Oakmont is hidden away in the Pennsylvanian hills near Pittsburgh and steel magnate Henry C. Fownes fathered Oakmont in 1903. His son William, former U.S. Amateur Champion, continued his father’s work for an entire lifetime. The result can be summed up in three words, greens and bunkers. The greens at Oakmont are lightning fast and the bunkering is penal, epitomised by the famous “Church Pews” bunker which catches errant drives at the 3rd and 4th holes. Rumour has it that the greens were actually slowed down ahead of a national championship… they really are that fast.
“From its very beginnings, when the par for the course was set at 80,” wrote Mike Stachura in American Classic Courses, “Oakmont Country Club has made no apologies and taken no prisoners. It prides itself on being a brutal test of golf from green to tee, seemingly laughing full-throated at the visiting golfer like an evil genie. It was, according to 1927 U.S. Open winner Tommy armour, “a cruel and treacherous playground.” It still is. Par may no longer be 80 at Oakmont, but it sure feels like it.”

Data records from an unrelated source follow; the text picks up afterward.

/-!
# Polymath 8b, Theorem 3.15: the `z`-fibres of the cutoff and its marginal `m(x, y)`

Trunk AntSieve, continuation of `PolymathGEHCutoffDef/Basic.lean` and `PolymathGEHCells.lean`
(D. H. J. Polymath, *Variants of the Selberg sieve, and bounded intervals containing many primes*,
Res. Math. Sci. 1:12 (2014) = arXiv:1407.4897, Theorem 3.15, §7.4 pp. 33–34), toward the named
fact `Literature.NumberTheory.Sieve.weakDHL_three_two_of_GEH` (Theorem 3.2(xii)).

Both remaining quantities of Theorem 3.15 — `J(F) = 3 ∫_{x+y ≤ 1-ε} (∫ F dz)² dx dy` (7.10) and the
vanishing marginal condition `∫ F(x,y,z) dz = 0` for `x + y > 1 + ε` (7.8) — are statements about
the **marginal** `m(x,y) := ∫_{u>0} F(x,y,u) du` (`GEHCutoff.mfun`).  §7.4 computes it region by
region: for `(x, y)` in one of the eight regions of the displays `J₁, …, J₈` (p. 33) or of the
marginal conditions (7.12)–(7.17) (p. 34), the fibre `u ↦ (x, y, u)` crosses an explicit chain of
polytopes `A_{yzx}, A_{zyx}, A_{xyz}, B_{xyz}, …` between explicit affine breakpoints, and `m(x,y)`
is the corresponding sum of exact integrals of polynomials.  This file PROVES exactly that:

* kernel data `qfA_yzx, …` — the piece met on a permuted polytope `P_{σ}` as a `Q3` list in the
  order `(x, y, z)` (convention actually used here and below: `(x,y,z) ∈ P_{yzx} ⟺ (y,z,x) ∈ P_{xyz}`,
  and there `F = F↾P(y,z,x)`; likewise `P_{zyx}` with `(z,y,x)` — the reading under which the
  displays `J₁`–`J₈` hold and the printed `I(F)`, `J(F)` are reproduced), with bridge lemmas;
* `F3_fibre_…` — the value of `F3 (x, y, u)` on each such polytope (from `F3_eq_…`,
  `Gfun_eq_of_mem_piece…`: linear arithmetic);
* for each of the fourteen regions (`Q1`–`Q8`: the `J`-regions below the diagonal, p. 33;
  `R1, R3, R4, R5, R6, R7`: the open cells of `{0 < y < x, 5/4 < x + y < 3/2}` on which the fibre
  type is constant, p. 34) the breakpoints `a…`, pieces `g…`, the marginal polynomial `M… : Q2`
  (an exact `Q2` term) and **`mfun_… : m(x,y) = M…(x,y)`** on the open region, via
  `setIntegral_Ioi_eq_sum_of_piecewise` and `integral_leval`.

Downstream (`PolymathGEHCutoffJ.lean`, `…Marginals.lean`): `J_{3,3/4}(F) ≥ 2Σ_m ∫_{Q_m} M_{Q_m}²`
(kernel-evaluated, `= J(F)/3`) and `M_{R_k} ≡ 0` (kernel: `Q2.isZero`).

## References

* [Polymath8b2014] D. H. J. Polymath, Res. Math. Sci. 1 (2014), Art. 12 = arXiv:1407.4897,
  §7.4 (pp. 33–34), Theorem 3.15.
-/

noncomputable section

open MeasureTheory intervalIntegral

namespace Literature.NumberTheory.Sieve

namespace GEHCutoff
/-! ### Kernel data: the pieces met by the fibres, as `Q3` lists in the order `(x, y, z)` -/

/-- Data: `(x,y,z) ↦ F↾A(y,z,x)` (the value of `F` on `A_{yzx}`) as a `Q3` polynomial in `(u,v,w) = (x,y,z)`. [cite: Polymath8b2014, Section 7.4] -/
def qfA_yzx : Q3 :=
  [[[(-66), 99, (-112), 50], [96, (-58), 24], [(-147), 63], [125]], [[128, (-98), 72], [(-122), 51], [104]], [[(-275), 41]], [[394]]]

/-- Bridge: `qfA_yzx` evaluates to the printed polynomial. [cite: Polymath8b2014, Section 7.4] -/
theorem ev3_qfA_yzx (u v w : ℝ) : ev3 u v w qfA_yzx = polyA v w u := by
  simp only [qfA_yzx, polyA, ev3, ev2, ev1, leval, List.foldr]
  push_cast
  ring

/-- Data: `(x,y,z) ↦ F↾A(z,y,x)` (the value of `F` on `A_{zyx}`) as a `Q3` polynomial in `(u,v,w) = (x,y,z)`. [cite: Polymath8b2014, Section 7.4] -/
def qfA_zyx : Q3 :=
  [[[(-66), 99, (-112), 50], [128, (-98), 72], [(-275), 41], [394]], [[96, (-58), 24], [(-122), 51]], [[(-147), 63], [104]], [[125]]]

/-- Bridge: `qfA_zyx` evaluates to the printed polynomial. [cite: Polymath8b2014, Section 7.4] -/
theorem ev3_qfA_zyx (u v w : ℝ) : ev3 u v w qfA_zyx = polyA w v u := by
  simp only [qfA_zyx, polyA, ev3, ev2, ev1, leval, List.foldr]
  push_cast
  ring

/-- Data: `(x,y,z) ↦ F↾A(x,y,z)` (the value of `F` on `A_{xyz}`) as a `Q3` polynomial in `(u,v,w) = (x,y,z)`. [cite: Polymath8b2014, Section 7.4] -/
def qfA_xyz : Q3 :=
  [[[(-66), 96, (-147), 125], [128, (-122), 104], [(-275)], [394]], [[99, (-58), 63], [(-98), 51], [41]], [[(-112), 24], [72]], [[50]]]

/-- Bridge: `qfA_xyz` evaluates to the printed polynomial. [cite: Polymath8b2014, Section 7.4] -/
theorem ev3_qfA_xyz (u v w : ℝ) : ev3 u v w qfA_xyz = polyA u v w := by
  simp only [qfA_xyz, polyA, ev3, ev2, ev1, leval, List.foldr]
  push_cast
  ring

/-- Data: `(x,y,z) ↦ F↾B(x,y,z)` (the value of `F` on `B_{xyz}`) as a `Q3` polynomial in `(u,v,w) = (x,y,z)`. [cite: Polymath8b2014, Section 7.4] -/
def qfB_xyz : Q3 :=
  [[[(-41), 52, (-73), 25], [108, (-66), 71], [(-294), 56], [363]], [[33, 15, 22], [(-40), (-42)], [75]], [[(-36), (-24)], [26]], [[20]]]

/-- Bridge: `qfB_xyz` evaluates to the printed polynomial. [cite: Polymath8b2014, Section 7.4] -/
theorem ev3_qfB_xyz (u v w : ℝ) : ev3 u v w qfB_xyz = polyB u v w := by
  simp only [qfB_xyz, polyB, ev3, ev2, ev1, leval, List.foldr]
  push_cast
  ring

/-- Data: `(x,y,z) ↦ F↾C(x,y,z)` (the value of `F` on `C_{xyz}`) as a `Q3` polynomial in `(u,v,w) = (x,y,z)`. [cite: Polymath8b2014, Section 7.4] -/
def qfC_xyz : Q3 :=
  [[[(-22), 45, (-35)], [63, (-99), 82], [(-140), 54], [179]]]

/-- Bridge: `qfC_xyz` evaluates to the printed polynomial. [cite: Polymath8b2014, Section 7.4] -/
theorem ev3_qfC_xyz (u v w : ℝ) : ev3 u v w qfC_xyz = polyC u v w := by
  simp only [qfC_xyz, polyC, ev3, ev2, ev1, leval, List.foldr]
  push_cast
  ring

/-- Data: `(x,y,z) ↦ F↾U(x,y,z)` (the value of `F` on `U_{xyz}`) as a `Q3` polynomial in `(u,v,w) = (x,y,z)`. [cite: Polymath8b2014, Section 7.4] -/
def qfU_xyz : Q3 :=
  [[[94, (-1823), 5760, (-5128)], [54, 0, (-168)], [105]], [[0, 1422, (-2340)], [], [(-192)]], [[(-128), (-268)]], [[64]]]

/-- Bridge: `qfU_xyz` evaluates to the printed polynomial. [cite: Polymath8b2014, Section 7.4] -/
theorem ev3_qfU_xyz (u v w : ℝ) : ev3 u v w qfU_xyz = polyU u v w := by
  simp only [qfU_xyz, polyU, ev3, ev2, ev1, leval, List.foldr]
  push_cast
  ring

/-- Data: `(x,y,z) ↦ F↾G(x,y,z)` (the value of `F` on `G_{xyz}`) as a `Q3` polynomial in `(u,v,w) = (x,y,z)`. [cite: Polymath8b2014, Section 7.4] -/
def qfG_xyz : Q3 :=
  [[[5274, (-19833), 18570, (-5128)], [(-18024), 44696, (-20664)], [16158, (-19056)], [(-4592)]], [[(-10704), 26860, (-12588)], [24448, (-30352)], [(-10980)]], [[7240, (-9092)], [(-8288)]], [[(-1632)]]]

/-- Bridge: `qfG_xyz` evaluates to the printed polynomial. [cite: Polymath8b2014, Section 7.4] -/
theorem ev3_qfG_xyz (u v w : ℝ) : ev3 u v w qfG_xyz = polyG u v w := by
  simp only [qfG_xyz, polyG, ev3, ev2, ev1, leval, List.foldr]
  push_cast
  ring

/-- Data: `(x,y,z) ↦ F↾T(x,y,z)` (the value of `F` on `T_{xyz}`) as a `Q3` polynomial in `(u,v,w) = (x,y,z)`. [cite: Polymath8b2014, Section 7.4] -/
def qfT_xyz : Q3 :=
  [[[18, (-30), 12], [42, (-20)], [(-66)]], [[(-45), 34]], [[22]]]

/-- Bridge: `qfT_xyz` evaluates to the printed polynomial. [cite: Polymath8b2014, Section 7.4] -/
theorem ev3_qfT_xyz (u v w : ℝ) : ev3 u v w qfT_xyz = polyT u v w := by
  simp only [qfT_xyz, polyT, ev3, ev2, ev1, leval, List.foldr]
  push_cast
  ring

/-- Data: `(x,y,z) ↦ F↾B(z,y,x)` (the value of `F` on `B_{zyx}`) as a `Q3` polynomial in `(u,v,w) = (x,y,z)`. [cite: Polymath8b2014, Section 7.4] -/
def qfB_zyx : Q3 :=
  [[[(-41), 33, (-36), 20], [108, (-40), 26], [(-294), 75], [363]], [[52, 15, (-24)], [(-66), (-42)], [56]], [[(-73), 22], [71]], [[25]]]

/-- Bridge: `qfB_zyx` evaluates to the printed polynomial. [cite: Polymath8b2014, Section 7.4] -/
theorem ev3_qfB_zyx (u v w : ℝ) : ev3 u v w qfB_zyx = polyB w v u := by
  simp only [qfB_zyx, polyB, ev3, ev2, ev1, leval, List.foldr]
  push_cast
  ring

/-- Data: `(x,y,z) ↦ F↾S(x,y,z)` (the value of `F` on `S_{xyz}`) as a `Q3` polynomial in `(u,v,w) = (x,y,z)`. [cite: Polymath8b2014, Section 7.4] -/
def qfS_xyz : Q3 :=
  [[[(-6), 8], [16]]]

/-- Bridge: `qfS_xyz` evaluates to the printed polynomial. [cite: Polymath8b2014, Section 7.4] -/
theorem ev3_qfS_xyz (u v w : ℝ) : ev3 u v w qfS_xyz = polyS u v w := by
  simp only [qfS_xyz, polyS, ev3, ev2, ev1, leval, List.foldr]
  push_cast
  ring

/-- Data: `(x,y,z) ↦ F↾E(x,y,z)` (the value of `F` on `E_{xyz}`) as a `Q3` polynomial in `(u,v,w) = (x,y,z)`. [cite: Polymath8b2014, Section 7.4] -/
def qfE_xyz : Q3 :=
  [[[(-12), 8], [32]]]

/-- Bridge: `qfE_xyz` evaluates to the printed polynomial. [cite: Polymath8b2014, Section 7.4] -/
theorem ev3_qfE_xyz (u v w : ℝ) : ev3 u v w qfE_xyz = polyE u v w := by
  simp only [qfE_xyz, polyE, ev3, ev2, ev1, leval, List.foldr]
  push_cast
  ring

/-- Data: `(x,y,z) ↦ F↾E(z,y,x)` (the value of `F` on `E_{zyx}`) as a `Q3` polynomial in `(u,v,w) = (x,y,z)`. [cite: Polymath8b2014, Section 7.4] -/
def qfE_zyx : Q3 :=
  [[[(-12)], [32]], [[8]]]

/-- Bridge: `qfE_zyx` evaluates to the printed polynomial. [cite: Polymath8b2014, Section 7.4] -/
theorem ev3_qfE_zyx (u v w : ℝ) : ev3 u v w qfE_zyx = polyE w v u := by
  simp only [qfE_zyx, polyE, ev3, ev2, ev1, leval, List.foldr]
  push_cast
  ring

/-- Data: `(x,y,z) ↦ F↾E(y,z,x)` (the value of `F` on `E_{yzx}`) as a `Q3` polynomial in `(u,v,w) = (x,y,z)`. [cite: Polymath8b2014, Section 7.4] -/
def qfE_yzx : Q3 :=
  [[[(-12)], [8]], [[32]]]

/-- Bridge: `qfE_yzx` evaluates to the printed polynomial. [cite: Polymath8b2014, Section 7.4] -/
theorem ev3_qfE_yzx (u v w : ℝ) : ev3 u v w qfE_yzx = polyE v w u := by
  simp only [qfE_yzx, polyE, ev3, ev2, ev1, leval, List.foldr]
  push_cast
  ring

/-- Data: `(x,y,z) ↦ F↾S(y,z,x)` (the value of `F` on `S_{yzx}`) as a `Q3` polynomial in `(u,v,w) = (x,y,z)`. [cite: Polymath8b2014, Section 7.4] -/
def qfS_yzx : Q3 :=
  [[[(-6)], [8]], [[16]]]

/-- Bridge: `qfS_yzx` evaluates to the printed polynomial. [cite: Polymath8b2014, Section 7.4] -/
theorem ev3_qfS_yzx (u v w : ℝ) : ev3 u v w qfS_yzx = polyS v w u := by
  simp only [qfS_yzx, polyS, ev3, ev2, ev1, leval, List.foldr]
  push_cast
  ring

/-- Data: `(x,y,z) ↦ F↾H(y,z,x)` (the value of `F` on `H_{yzx}`) as a `Q3` polynomial in `(u,v,w) = (x,y,z)`. [cite: Polymath8b2014, Section 7.4] -/
def qfH_yzx : Q3 :=
  [[[0, 8]]]

/-- Bridge: `qfH_yzx` evaluates to the printed polynomial. [cite: Polymath8b2014, Section 7.4] -/
theorem ev3_qfH_yzx (u v w : ℝ) : ev3 u v w qfH_yzx = polyH v w u := by
  simp only [qfH_yzx, polyH, ev3, ev2, ev1, leval, List.foldr]
  push_cast
  ring

/-- Data: `(x,y,z) ↦ F↾T(y,z,x)` (the value of `F` on `T_{yzx}`) as a `Q3` polynomial in `(u,v,w) = (x,y,z)`. [cite: Polymath8b2014, Section 7.4] -/
def qfT_yzx : Q3 :=
  [[[18, (-45), 22], [(-30), 34], [12]], [[42], [(-20)]], [[(-66)]]]

/-- Bridge: `qfT_yzx` evaluates to the printed polynomial. [cite: Polymath8b2014, Section 7.4] -/
theorem ev3_qfT_yzx (u v w : ℝ) : ev3 u v w qfT_yzx = polyT v w u := by
  simp only [qfT_yzx, polyT, ev3, ev2, ev1, leval, List.foldr]
  push_cast
  ring

/-- Data: `(x,y,z) ↦ F↾U(y,z,x)` (the value of `F` on `U_{yzx}`) as a `Q3` polynomial in `(u,v,w) = (x,y,z)`. [cite: Polymath8b2014, Section 7.4] -/
def qfU_yzx : Q3 :=
  [[[94, 0, (-128), 64], [(-1823), 1422, (-268)], [5760, (-2340)], [(-5128)]], [[54], [], [(-168)]], [[105, (-192)]]]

Since the 1978 PGA Championship I have had the good fortune in having attended all the key national championships played at this tour de force course.
In my mind, the US Open has four iconic layouts which should be hosting America's national championship of golf -- the US Open each ten years. Oakmont, along with Shinnecock Hills and Pebble Beach and Pinehurst #2, are all stellar and all for various reasons due to the nature of their designs. A planned record 10th US Open will be contested in 2025.
Oakmont has always been about a penal style of architecture -- the Fownes were not interested in treating half-hearted shots with anything other than tough love. And I emphasize the word "tough" more than "love." But the aspect that elevates Oakmont beyond the torture chamber reputation is the pedigree of the winners who have been able to climb the Mount Everest in golf in America. With the exception of Sam Parks, Jr. in 1935 -- the winners of the various US Opens played at the Pittsburgh area club have been certifiable Hall-of-Famers. In many ways, Oakmont rivals that of Muirfield in being able to identify those with the most consummate of golf skills.
The most noted dimension that caused Oakmont to really excel is the vast tree removal program that started in the last 20 years which has faithfully restored the "look and "feel" originally intended. Over the course of time the character of Oakmont was mindlessly cluttered with trees to the point of suffocation.
The desire to restore that dimension took courage from key members and staff because the "tree constituency" which existed there and at just about any club. The tree hugger fan club has failed to realize the impact what a vast number of trees can do the architecture and turf quality.
While many people often overdose the discussion on the penal aspects of the course -- the more important storyline deals with the wide variety of holes encountered and the manner by which the putting surfaces are equally diverse and always ready to strike fear among players. Oakmont prides itself on the speed of its greens and woe the player who doesn't hit consistent approach shots with that in mind.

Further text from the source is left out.